What song were they singing? What exactly did it sound like? The page doesn't say; it does demonstrate quite effectively how beautiful it was (look how the beauty of flower of their mingled voices eclipses the actual flowers the man in the tie is holding!), and how it is made of their voices joining together.

A similar, if less elaborate, instance occurs later on between the same characters, when the Carter Family gets into a studio:



One final example. Here's Sara Carter singing "Wildwood Flower":



The song takes place outside of the borders of the comics narrative, we leave the panels all together when she starts signing, and only return when she's done, and the story of the song is shown without words or suggestion of sound, beyond what the ethereal quality of the art, and the way it differs from the art in the rest of the book, might suggest.

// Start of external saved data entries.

/-- An embedding of exponential rings out of `ecl(S) ≤ K` whose image is `ecl(S') ⊆ K'`
co-restricts to an isomorphism of exponential fields `ecl(S) ≅ ecl(S')`. [folklore] -/
def eclEquivOfEHom {S : Set K} {S' : Set K'}
    (φ : ExponentialRingHom (Khovanskii.eclSubfield S) K') (hφ : Set.range φ = ecl S') :
    ExponentialRingEquiv (Khovanskii.eclSubfield S) (Khovanskii.eclSubfield S') :=
  have hmem : ∀ z : Khovanskii.eclSubfield S, φ z ∈ Khovanskii.eclSubfield S' := fun z => by
    change φ z ∈ ecl S'
    rw [← hφ]; exact ⟨z, rfl⟩
  have hbij : Function.Bijective (φ.toRingHom.codRestrict (Khovanskii.eclSubfield S') hmem) := by
    refine ⟨fun z w h => φ.toRingHom.injective (congr_arg Subtype.val h :), fun w => ?_⟩
    have : (w : K') ∈ Set.range φ := by rw [hφ]; exact w.2
    obtain ⟨z, hz⟩ := this
    exact ⟨z, Subtype.ext hz⟩
  { RingEquiv.ofBijective (φ.toRingHom.codRestrict (Khovanskii.eclSubfield S') hmem) hbij with
    map_exp' := fun z => Subtype.ext (by
      change (φ (ExponentialRing.exp z) : K') = ExponentialRing.exp (φ z : K')
      exact φ.map_exp z) }

/-- `eclEquivOfEHom φ hφ` is `φ` on coordinates. [folklore] -/
@[simp] theorem coe_eclEquivOfEHom_apply {S : Set K} {S' : Set K'}
    (φ : ExponentialRingHom (Khovanskii.eclSubfield S) K') (hφ : Set.range φ = ecl S')
    (z : Khovanskii.eclSubfield S) : ((eclEquivOfEHom φ hφ z : Khovanskii.eclSubfield S') : K') = φ z :=
  rfl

The Carter Family does come with a "Bonus Music CD" in the back of the book, with 11 tracks. A reader can therefore hear exactly what they sound like before, after or during the reading of the comic. But as interesting as it is to be able to hear, and match the characters' actual recorded voices to what one might have imagined they sounded like during reading, it's hardly necessary.

Lasky and Young do a fine job of communicating what's important about the characters' voices and music within the book, so fine that what is important about those aural elements is within the panels themselves. That makes the bonus disc just that—a bonus; nice to have, but hardly an integral part of the whole.